Лекарство для тещи — страница 21 из 26

Так вот, самым последним слово попросил этот самый участковый. Замначальника ГОВД Рахимов, пристально смотря в глаза Каблукову, как бы ненароком смахнул со своего погона пылинку. Каблуков ему кивнул: дескать, «будь спок». И торжественно начал:

— Я тут много чего хорошего слышал про нашего начальника. И со многим, можно сказать, согласен…

Рахимов облегченно вздохнул.

— Но ведь у каждой медали есть оборотная сторона, — продолжает между тем лейтенант, а сам весь распрямляется, становится как бы выше («Все, началось!» — понял Рахимов и зажмурился). — Почему же никто не скажет, на какие шиши наш подполковник построил себе особняк за полтора миллиона баксов, ездит на «Мерседесе», который мы, даже если скинемся всем горотделом, никогда не сможем купить. Разве что за общую годовую зарплату…

В зале повисла мертвая тишина, в которой был слышен даже шорох мурашек, забегавших по спине Рахимова. А подполковник Мерзляев поперхнулся маслиной и начал багроветь.

— И разве кто-нибудь сможет спросить нашего начальника, почему это наш отдел по борьбе с экономическими преступлениями нещадно гоняет бабулек с укропом-редиской, а на базаре торгуют только лица кавказской национальности, и не одной? — гремел Каблуков. — Не потому ли, что у рынка, кроме собственной крыши, есть еще одна — милицейская? Кому хватит смелости заявить, почему наши следователи и оперативники добиваются роста раскрытия преступлений не тем, что ловят настоящих бандитов и убийц, а тем, что выбивают нужные признания из случайных людей или мелких жуликов?..

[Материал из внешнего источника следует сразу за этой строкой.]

import Summits.CriticalPhenomena.PercolationContinuityZ3.Theorems.PercNearOneGluingNoHeavyLowerTailSunflowerPurePayer
import HarnessLib

/-!
# `NoHeavyLowerTail` (crux stmt-CriticalPhenomena-4575), abstract sunflower cubic: the FLIPPED (mixed-fibre) partition functionals —
# `ZHflip D = 3(SAflip D + SBflip D) − Ntriflip D` with BOTH flipped spectator surpluses `≥ 0` (PROVED, polarised antipodal Gladkov),
# and the typed dichotomy `FlipPurePayer` ("prove-1's `PurePayer` on every mixed fibre"), which implies `ZHflip D ≥ 0` for all `D`
# (prim-l12-p2's Conjecture G for three petals) and `PurePayer` (`D = ∅`)

Support file (seat `prim-ineq-gen-2` gen 29; `--supports stmt-CriticalPhenomena-4575`).  Nothing is asserted about the crux; no `sorry`, no named
facts, standard axioms; the `@[conjecture]` definition is an obligation of the programme, never a fact.
Memo: run/shared/lean/prim/prim-ineq-gen-2/SHARP-FORM-GEN29.md §7.

SETTING (`SunflowerPartition.Sunflower`, prove-1 g25–g29: `parts`, `kk`, `s6H`, `triP`, `Sw`, `SA`, `SB`, `Ntri`, `ZH = 3(SA + SB) − Ntri`,
`PurePayer : Ntri ≤ 3·max(SA, SB)`).  The MIXED FIBRES of the law-level cubic (three independent samples of a product measure, conditioned on
the number `k_x ∈ {1,2}` of samples containing each coordinate `x`) are, as prim-l12-p2 observed (`MSunflower.ZKflip`, Conjecture G), the
ordered 3-partitions `(P¹,P²,P³)` with every block replaced by its symmetric difference with the fixed set `D = {x : k_x = 2}`.

THIS FILE [this work]:
* `Sunflower.Swflip D w := Σ_{(P¹,P²,P³)} w(lab(P¹ △ D)) · kk(lab(P² △ D), lab(P³ △ D))`, `SAflip`, `SBflip`, `Ntriflip`, `ZHflip`
  (`ZHflip ∅ = ZH`, `Swflip ∅ w = Sw w`).
* **`Swflip_nonneg`** (THEOREM): `w ≥ 0 ⟹ Swflip D w ≥ 0`.  Proof: fix the spectator block `S = P¹`; with `G := D ∩ S` and
  `E := Sᶜ ∩ D` one has `P² △ D = G ∪ (P² △ E)` and `P³ △ D = G ∪ (Sᶜ ∖ (P² △ E))`, and `T ↦ T △ E` permutes the subsets of `Sᶜ`; so the
  inner sum is prove-1's POLARISED antipodal Gladkov sum `Σ_{Z ⊆ Sᶜ} kk(lab(G ∪ Z), lab(G ∪ (Sᶜ ∖ Z))) ≥ 0` (`antipodal_gladkov_polarized`).
  Hence `SAflip, SBflip ≥ 0` — the fibrewise Gladkov halves of the memo's ladder.
* `ZHflip_eq_SAflip_SBflip : ZHflip D = 3(SAflip D + SBflip D) − Ntriflip D` (spectator form, as `ZH_eq_SA_SB`).
* `FlipPurePayer` (typed CONJECTURE): `Ntriflip D ≤ 3·max(SAflip D, SBflip D)` for every finite three-petal sunflower and every `D` — on each
  mixed fibre ONE of the two Gladkov slacks alone pays for the rainbow assignments.  Census (memo §7, kit j198690/92/93, j198753/54/55 +
  exhaustive n ≤ 4): 0 failures among ≈ 8.6·10⁶ fibres on ≤ 8 points (both slacks fail separately on mixed fibres).  `D = ∅` is `PurePayer`
  (`purePayer_of_flipPurePayer`); `ZHflip_nonneg_of_flipPurePayer`: it implies `0 ≤ ZHflip D` for all `D` (Conjecture G, three petals), in
  particular `PartitionLemmaH` (`partitionLemmaH_of_flipPurePayer`).
-/

namespace Summit.CriticalPhenomena.PercolationContinuityZ3.Theorems.SunflowerPartition

open Finset

variable {α : Type*} [Fintype α] [DecidableEq α]

/-! ## Set algebra of the flip on one fibre -/

omit [Fintype α] in
/-- `(T △ E) △ E = T`. [folklore] -/
theorem symmDiff_symmDiff_cancel (T E : Finset α) : symmDiff (symmDiff T E) E = T :=
  symmDiff_symmDiff_cancel_right E T

/-- For `T ⊆ Sᶜ`: `T △ D = (D ∩ S) ∪ (T △ (Sᶜ ∩ D))`. [this work] -/
theorem symmDiff_eq_core_union {S T : Finset α} (D : Finset α) (hT : T ⊆ Sᶜ) :
    symmDiff T D = (D ∩ S) ∪ symmDiff T (Sᶜ ∩ D) := by
  ext x
  simp only [mem_symmDiff, mem_union, mem_inter, mem_compl]
  have hx : x ∈ T → x ∉ S := fun h => by simpa [mem_compl] using hT h
  tauto

/-- For `T ⊆ Sᶜ`: `(S ∪ T)ᶜ △ D = (D ∩ S) ∪ (Sᶜ ∖ (T △ (Sᶜ ∩ D)))`. [this work] -/
theorem compl_union_symmDiff_eq {S T : Finset α} (D : Finset α) (hT : T ⊆ Sᶜ) :
    symmDiff (S ∪ T)ᶜ D = (D ∩ S) ∪ (Sᶜ \ symmDiff T (Sᶜ ∩ D)) := by
  ext x
  simp only [mem_symmDiff, mem_union, mem_inter, mem_compl, mem_sdiff]
  have hx : x ∈ T → x ∉ S := fun h => by simpa [mem_compl] using hT h
  tauto

/-- `T ⊆ Sᶜ ⟹ T △ (Sᶜ ∩ D) ⊆ Sᶜ`. [this work] -/
theorem symmDiff_subset_compl {S T : Finset α} (D : Finset α) (hT : T ⊆ Sᶜ) : symmDiff T (Sᶜ ∩ D) ⊆ Sᶜ := by
  intro x hx
  rw [mem_symmDiff] at hx
  rcases hx with ⟨h, -⟩ | ⟨h, -⟩
  · exact hT h
  · exact (mem_inter.1 h).1

namespace Sunflower

variable (F : Sunflower α) (D : Finset α)

/-! ## Flipped spectator sums -/

/-- The FLIPPED spectator sum: `Σ_{(P¹,P²,P³)} w(lab(P¹ △ D)) · kk(lab(P² △ D), lab(P³ △ D))`. [this work] -/
def Swflip (w : Fin 5 → ℤ) : ℤ :=
  ∑ q ∈ parts α, w (F.lab (symmDiff q.1 D)) * kk (F.lab (symmDiff q.2 D)) (F.lab (symmDiff (q.1 ∪ q.2)ᶜ D))

/-- `Swflip ∅ = Sw`. [this work] -/
theorem Swflip_empty (w : Fin 5 → ℤ) : F.Swflip ∅ w = F.Sw w := by
  unfold Swflip Sw
  have h : ∀ s : Finset α, symmDiff s ∅ = s := fun s => symmDiff_bot s
  simp only [h]

/-- **Flipped spectator sums with nonnegative weights are nonnegative** (polarised antipodal Gladkov on the complement of the spectator
block, after the flip involution `T ↦ T △ (Sᶜ ∩ D)`). [this work] -/
theorem Swflip_nonneg (w : Fin 5 → ℤ) (hw : ∀ v, 0 ≤ w v) : 0 ≤ F.Swflip D w := by
  unfold Swflip
  rw [sum_parts_eq (f := fun S T => w (F.lab (symmDiff S D)) * kk (F.lab (symmDiff T D)) (F.lab (symmDiff (S ∪ T)ᶜ D)))]
  refine sum_nonneg fun S _ => ?_
  rw [← mul_sum]
  refine mul_nonneg (hw _) ?_
  set G : Finset α := D ∩ S with hG
  set E : Finset α := Sᶜ ∩ D with hE
  have key : ∑ T ∈ (Sᶜ).powerset, kk (F.lab (symmDiff T D)) (F.lab (symmDiff (S ∪ T)ᶜ D)) =
      ∑ Z ∈ (Sᶜ).powerset, kk (F.lab (G ∪ Z)) (F.lab (G ∪ (Sᶜ \ Z))) := by
    refine sum_nbij' (fun T => symmDiff T E) (fun Z => symmDiff Z E) ?_ ?_ ?_ ?_ ?_
    · intro T hT
      rw [mem_powerset] at hT ⊢
      exact symmDiff_subset_compl D hT
    · intro Z hZ
      rw [mem_powerset] at hZ ⊢
      exact symmDiff_subset_compl D hZ
    · intro T _
      exact symmDiff_symmDiff_cancel T E
    · intro Z _
      exact symmDiff_symmDiff_cancel Z E
    · intro T hT
      rw [mem_powerset] at hT
      rw [symmDiff_eq_core_union D hT, compl_union_symmDiff_eq D hT]
  rw [key]
  exact F.antipodal_gladkov_polarized Sᶜ G G subset_rfl

/-- Flipped KERNEL-spectator surplus. [this work] -/
def SAflip : ℤ := F.Swflip D (fun v => if v = 4 then 1 else 0)

/-- Flipped BOTTOM-spectator surplus. [this work] -/
def SBflip : ℤ := F.Swflip D (fun v => if v = 0 then 1 else 0)

/-- `SAflip ≥ 0` — the fibrewise Gladkov half `Z_aAG ≥ 0` of the memo. [this work] -/
theorem SAflip_nonneg : 0 ≤ F.SAflip D :=
  F.Swflip_nonneg D _ fun v => by split_ifs <;> decide

/-- `SBflip ≥ 0` — the fibrewise Gladkov half `Z_bAG ≥ 0`. [this work] -/
theorem SBflip_nonneg : 0 ≤ F.SBflip D :=
  F.Swflip_nonneg D _ fun v => by split_ifs <;> decide

/-- `Swflip` is additive in the weight. [this work] -/
theorem Swflip_add (w₁ w₂ : Fin 5 → ℤ) : F.Swflip D (fun v => w₁ v + w₂ v) = F.Swflip D w₁ + F.Swflip D w₂ := by
  unfold Swflip
  rw [← sum_add_distrib]
  exact sum_congr rfl fun q _ => by ring

/-! ## The flipped partition functional and its spectator form -/

/-- The FLIPPED rainbow count `Σ triP(lab(P¹△D), lab(P²△D), lab(P³△D))`. [this work] -/
def Ntriflip : ℤ := ∑ q ∈ parts α, triP (F.lab (symmDiff q.1 D)) (F.lab (symmDiff q.2 D)) (F.lab (symmDiff (q.1 ∪ q.2)ᶜ D))

/-- The FLIPPED partition functional of the `H`-row: `Σ s6H(lab(P¹△D), lab(P²△D), lab(P³△D))` (prim-l12-p2's `ZKflip` for three petals). [this work] -/
def ZHflip : ℤ := ∑ q ∈ parts α, s6H (F.lab (symmDiff q.1 D)) (F.lab (symmDiff q.2 D)) (F.lab (symmDiff (q.1 ∪ q.2)ᶜ D))

/-- `ZHflip ∅ = ZH`. [this work] -/
theorem ZHflip_empty : F.ZHflip ∅ = F.ZH := by
  unfold ZHflip ZH
  have h : ∀ s : Finset α, symmDiff s ∅ = s := fun s => symmDiff_bot s
  simp only [h]

/-- `Ntriflip ∅ = Ntri`. [this work] -/
theorem Ntriflip_empty : F.Ntriflip ∅ = F.Ntri := by
  unfold Ntriflip Ntri
  have h : ∀ s : Finset α, symmDiff s ∅ = s := fun s => symmDiff_bot s
  simp only [h]

/-- `Ntriflip ≥ 0`. [this work] -/
theorem Ntriflip_nonneg : 0 ≤ F.Ntriflip D := by
  unfold Ntriflip
  exact sum_nonneg fun q _ => triP_nonneg _ _ _

/-- The symmetrised flipped spectator kernel sums to `3 · Swflip` (block-relabelling symmetry commutes with the flip). [this work] -/
theorem sum_spec_flip_eq (w : Fin 5 → ℤ) :
    ∑ q ∈ parts α, (w (F.lab (symmDiff q.1 D)) * kk (F.lab (symmDiff q.2 D)) (F.lab (symmDiff (q.1 ∪ q.2)ᶜ D)) +
        w (F.lab (symmDiff q.2 D)) * kk (F.lab (symmDiff q.1 D)) (F.lab (symmDiff (q.1 ∪ q.2)ᶜ D)) +
        w (F.lab (symmDiff (q.1 ∪ q.2)ᶜ D)) * kk (F.lab (symmDiff q.1 D)) (F.lab (symmDiff q.2 D))) = 3 * F.Swflip D w := by
  rw [sum_add_distrib, sum_add_distrib]
  have h2 : ∑ q ∈ parts α, w (F.lab (symmDiff q.2 D)) * kk (F.lab (symmDiff q.1 D)) (F.lab (symmDiff (q.1 ∪ q.2)ᶜ D)) =
      F.Swflip D w := by
    unfold Swflip
    exact sum_parts_swap12 (fun A B C => w (F.lab (symmDiff B D)) * kk (F.lab (symmDiff A D)) (F.lab (symmDiff C D)))
  have h3 : ∑ q ∈ parts α, w (F.lab (symmDiff (q.1 ∪ q.2)ᶜ D)) * kk (F.lab (symmDiff q.1 D)) (F.lab (symmDiff q.2 D)) =
      F.Swflip D w := by
    rw [show (∑ q ∈ parts α, w (F.lab (symmDiff (q.1 ∪ q.2)ᶜ D)) * kk (F.lab (symmDiff q.1 D)) (F.lab (symmDiff q.2 D))) =
        ∑ q ∈ parts α, w (F.lab (symmDiff q.1 D)) * kk (F.lab (symmDiff (q.1 ∪ q.2)ᶜ D)) (F.lab (symmDiff q.2 D)) from
      sum_parts_swap13 (fun A B C => w (F.lab (symmDiff C D)) * kk (F.lab (symmDiff A D)) (F.lab (symmDiff B D)))]
    unfold Swflip
    exact sum_congr rfl fun q _ => by rw [kk_comm]
  rw [h2, h3]
  unfold Swflip
  ring

/-- **`ZHflip` in spectator form**: `ZHflip D = 3·Swflip D 1_{0,4} − Ntriflip D`. [this work] -/
theorem ZHflip_eq_spec : F.ZHflip D = 3 * F.Swflip D (fun v => if v = 0 ∨ v = 4 then 1 else 0) - F.Ntriflip D := by
  rw [← F.sum_spec_flip_eq D]
  unfold ZHflip Ntriflip
  rw [← sum_sub_distrib]
  exact sum_congr rfl fun q _ => s6H_eq_spec _ _ _

/-- **`ZHflip D = 3·(SAflip D + SBflip D) − Ntriflip D`**. [this work] -/
theorem ZHflip_eq_SAflip_SBflip : F.ZHflip D = 3 * (F.SAflip D + F.SBflip D) - F.Ntriflip D := by
  rw [F.ZHflip_eq_spec D]
  unfold SAflip SBflip
  rw [← F.Swflip_add D]
  congr 3
  funext v
  revert v
  decide

/-- `SAflip ∅ = SA`, `SBflip ∅ = SB`. [this work] -/
theorem SAflip_empty : F.SAflip ∅ = F.SA ∧ F.SBflip ∅ = F.SB := by
  unfold SAflip SBflip SA SB
  exact ⟨F.Swflip_empty _, F.Swflip_empty _⟩

end Sunflower

/-! ## The mixed-fibre pure-payer dichotomy -/

/-- **CONJECTURE `FlipPurePayer`** (this work; OPEN; memo SHARP-FORM-GEN29 §7): for every finite three-petal sunflower of up-sets `F` and
EVERY subset `D` of the ground set, on the `D`-flipped fibre the LARGER of the two spectator surpluses alone pays for the rainbow
assignments: `Ntriflip D ≤ 3·max(SAflip D, SBflip D)`.  `D = ∅` is prim-ineq-prove-1's `PurePayer` (`purePayer_of_flipPurePayer`); the
conjecture implies `0 ≤ ZHflip D` for all `D` (prim-l12-p2's Conjecture G for three petals, `ZHflip_nonneg_of_flipPurePayer`).  Census: 0
failures among all 2 336 fibres on ≤ 4 points and ≈ 8.6·10⁶ sampled fibres on 5–8 points (both surpluses fail separately on mixed fibres).
Its law-level shadow is (C1-law) `max(a,b)·(ab − e₂) ≥ e₃`; its one-coordinate shadow is `LawPencil.LawPolarizedC1`.
An obligation, never a fact: use as `(h : FlipPurePayer)`. [status: open] -/
@[conjecture] def FlipPurePayer : Prop :=
  ∀ (α : Type) [Fintype α] [DecidableEq α] (F : Sunflower α) (D : Finset α), F.Ntriflip D ≤ 3 * max (F.SAflip D) (F.SBflip D)

/-- **`FlipPurePayer ⟹ 0 ≤ ZHflip D`** for every `D` (Conjecture G for three petals): `ZHflip = 3(SAflip + SBflip) − Ntriflip ≥
3·max − Ntriflip ≥ 0` since both surpluses are nonnegative. [this work] -/
theorem ZHflip_nonneg_of_flipPurePayer (h : FlipPurePayer) {α : Type} [Fintype α] [DecidableEq α] (F : Sunflower α)
    (D : Finset α) : 0 ≤ F.ZHflip D := by
  have hP := h α F D
  have hA := F.SAflip_nonneg D
  have hB := F.SBflip_nonneg D
  rw [F.ZHflip_eq_SAflip_SBflip D]
  rcases le_total (F.SAflip D) (F.SBflip D) with hle | hle
  · rw [max_eq_right hle] at hP
    linarith
  · rw [max_eq_left hle] at hP
    linarith

/-- **`FlipPurePayer ⟹ PurePayer`** (`D = ∅`). [this work] -/
theorem purePayer_of_flipPurePayer (h : FlipPurePayer) : PurePayer := by
  intro α _ _ F
  have hP := h α F ∅
  rw [F.Ntriflip_empty, (F.SAflip_empty).1, (F.SAflip_empty).2] at hP
  exact hP

/-- **`FlipPurePayer ⟹ PartitionLemmaH`** (★). [this work] -/
theorem partitionLemmaH_of_flipPurePayer (h : FlipPurePayer) : PartitionLemmaH :=
  partitionLemmaH_of_purePayer (purePayer_of_flipPurePayer h)

end Summit.CriticalPhenomena.PercolationContinuityZ3.Theorems.SunflowerPartition
/-!
# `BalabanUV.Beta.FP.ChartConjugationBounded` — road «FP», binder row D1, sub-row **H2-ASM-5a (Kcov)**, module R6 part 2∕2: **an5's DEFECT IDENTITY
# `conj_defect` AT A BOUNDED LEG WITH A RELATIVE TWO-SIDED CHART INVERSE** — the CONSISTENCY IDENTITY of the R5′ socket
# (`KernelReflectionBoundedContact2.axisReflectionCovariant_flip_hessKer_bdd_contact₂`, fifth conjunct; `PerfectAsymptoticsBFCov.axisReflectionCovariant_flipK_PiBF_contact₂`)
# DISCHARGED for contacts of CHART type `CtV = conjV 𝕄 X`, `CtW = conjW 𝕄 V V′ X X′ X₂ (+ a tadpole-null remainder)`

HONEST DEPENDENCY (page 1, mandatory): continuum YM on T⁴ ⇐ BetaPertH ∧ nine spine estimates (0/9 proved); BetaPertH ⇐ (D1) ∧ (D4) ∧ CAP+tail;
G-an2-4 gates asym, D1 and NE2/3/4.  HONEST FRAMING (cell contract, verbatim): «discharging `BetaPertH` makes Bałaban's UV stability UNCONDITIONAL —
a real constructive-QFT result; it is NOT the continuum limit and NOT the Clay problem.»  THIS MODULE DISCHARGES NOTHING of the wall: [folklore] cyclic
re-associations of absolutely convergent traces over R6 part 1 (`ChartConjugationBoundedBricks`) and an5's contact OBJECTS `ChartConjugation.conjV ∕ conjW₁ ∕ conjW₂ ∕ conjW`
(their `Loc`-closure BY NAME); 0 def, 0 `def … : Prop`, nothing cited, 0 sorry; 0∕4 row-D1 binders.  The inverse rules are HYPOTHESES (`comp A M = E`, `comp M A = E`,
`comp A E = A`, `comp E A = A`) — at the perfect leg they are gan24-leaf-02-g40's (P-INV) `PerfectPropagatorInverse.comp_Pker_MF ∕ comp_MF_Pker` (`E = idF`) plus the
field-block support of `Pker`; NOT asserted here.  NOT the (Kcov) instance (which still owes the CHART SHAPE of the gluon contacts: slice part = `SliceVertexReflection.sliceCt`,
the `d d*` twin of an2's `WilsonReflectionContact.wilsonCt = conjV bhK (diagK ctGen)`; `S∞` part = N0b-S (a7) in (Sr-conj) form), NOT H2V-4, NOT D1, NOT BetaPertH, NOT continuum, NOT Clay.

ABSOLUTE RULE (cell charter, verbatim): «No internally-minted statement may enter as a cited fact. Every hypothesis is either kernel-proved in this package or a
verbatim quotation of a PUBLISHED theorem with page reference. The manuscript(s) under audit are NOT citable for their own disputed steps — they are the thing
under adjudication; programme-internal (2001/route/tribunal) claims are never citable.»

WHY.  an5's `ChartConjugation.conj_defect` ∕ `ChartConjugationRelative.conj_defect_rel` prove `tadpole A (conjW 𝕄 V V′ X X′ X₂) = bubble A (conjV 𝕄 X) V′ + bubble A V (conjV 𝕄 X′) +
bubble A (conjV 𝕄 X) (conjV 𝕄 X′)` for a SPREAD leg `A` (`Spr`: exponential decay ⟹ `Tame`: summable rows and columns).  The leg of road FP's `PiBF` is the perfect propagator
`Pker` (`∼ ‖z‖⁻²` on `ℤ⁴`): bounded, NOT `Tame`.  With R6 part 1's bricks every trace in an5's computation is still absolutely convergent, because each product carries a
localised factor (`V, V′, X, X′, X₂ : Loc`) — so the identity holds VERBATIM for `Bdd A C`.  The statement is EXACTLY the fifth conjunct of the R5′ socket, read at
`CtVα μ y := conjV 𝕄 (X α μ y)`, `CtWα μ y ν y′ := conjW 𝕄 (V μ y) (V ν y′) (X α μ y) (X α ν y′) (X₂ α μ y ν y′) + Rm α μ y ν y′` (`consistency_contact₂_of_conj`).

CONTENT (leg `hA : Bdd A C`; `hM : Spr M`, `hE : Spr E`; rules `hAM hMA hAE hEA`; generators `X, X′ : Loc` commuting with `E`; `X₂, V, V′, W, Rm : Loc`):
§1 **`sandwich_letter_bdd : comp (comp A (conjV M X)) A = comp X A − comp A X`** (the W1-shape letter of the first-order contact), `bubble_conjV_left_bdd`, `bubble_conjV_right_bdd`,
`tadpole_comm_pair_bdd`, `tadpole_conjW₁_bdd`; §2 `tadpole_conjW₂_bdd` (the `[𝕄, X₂]` part has tadpole `tr(E∘X₂) − tr(E∘X₂) = 0`; no commutation of `E` with `X₂` needed);
§3 **`conj_defect_bdd`**, **`hess_conj_invariant_bdd`**, `conj_defect_rem_bdd` (tadpole-null remainder), **`consistency_contact₂_of_conj`** (the socket's fifth conjunct, by type).
Provenance: D1 formalisation swarm seat b2b-balaban-beta-d1-formalise-leaf-02 gen 10 (road FP engine lineage; sub-row H2-ASM-5a (Kcov)), 2026-08-21.
-/

noncomputable section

Начальник угрозыска откусил край стакана и громко захрустел им, с ненавистью глядя на все распаляющегося Каблукова. А тот, похоже, уже потерял всякий страх, хотя и выпил-то вроде совсем чуть-чуть.

— Или кто может прямо рубануть, что почти со всеми молоденькими сотрудницами горотдела у начальника неуставные отношения? — продолжал свой обличительный спич участковый (при этих словах жена подполковника закатила глаза и сползла под стол). — Что с подчиненными он ведет себя по-хамски, а с вышестоящими — по-лакейски?.. Ну, так кто все это осмелится сказать не за спиной нашего дорогого начальника, а прямо ему в глаза?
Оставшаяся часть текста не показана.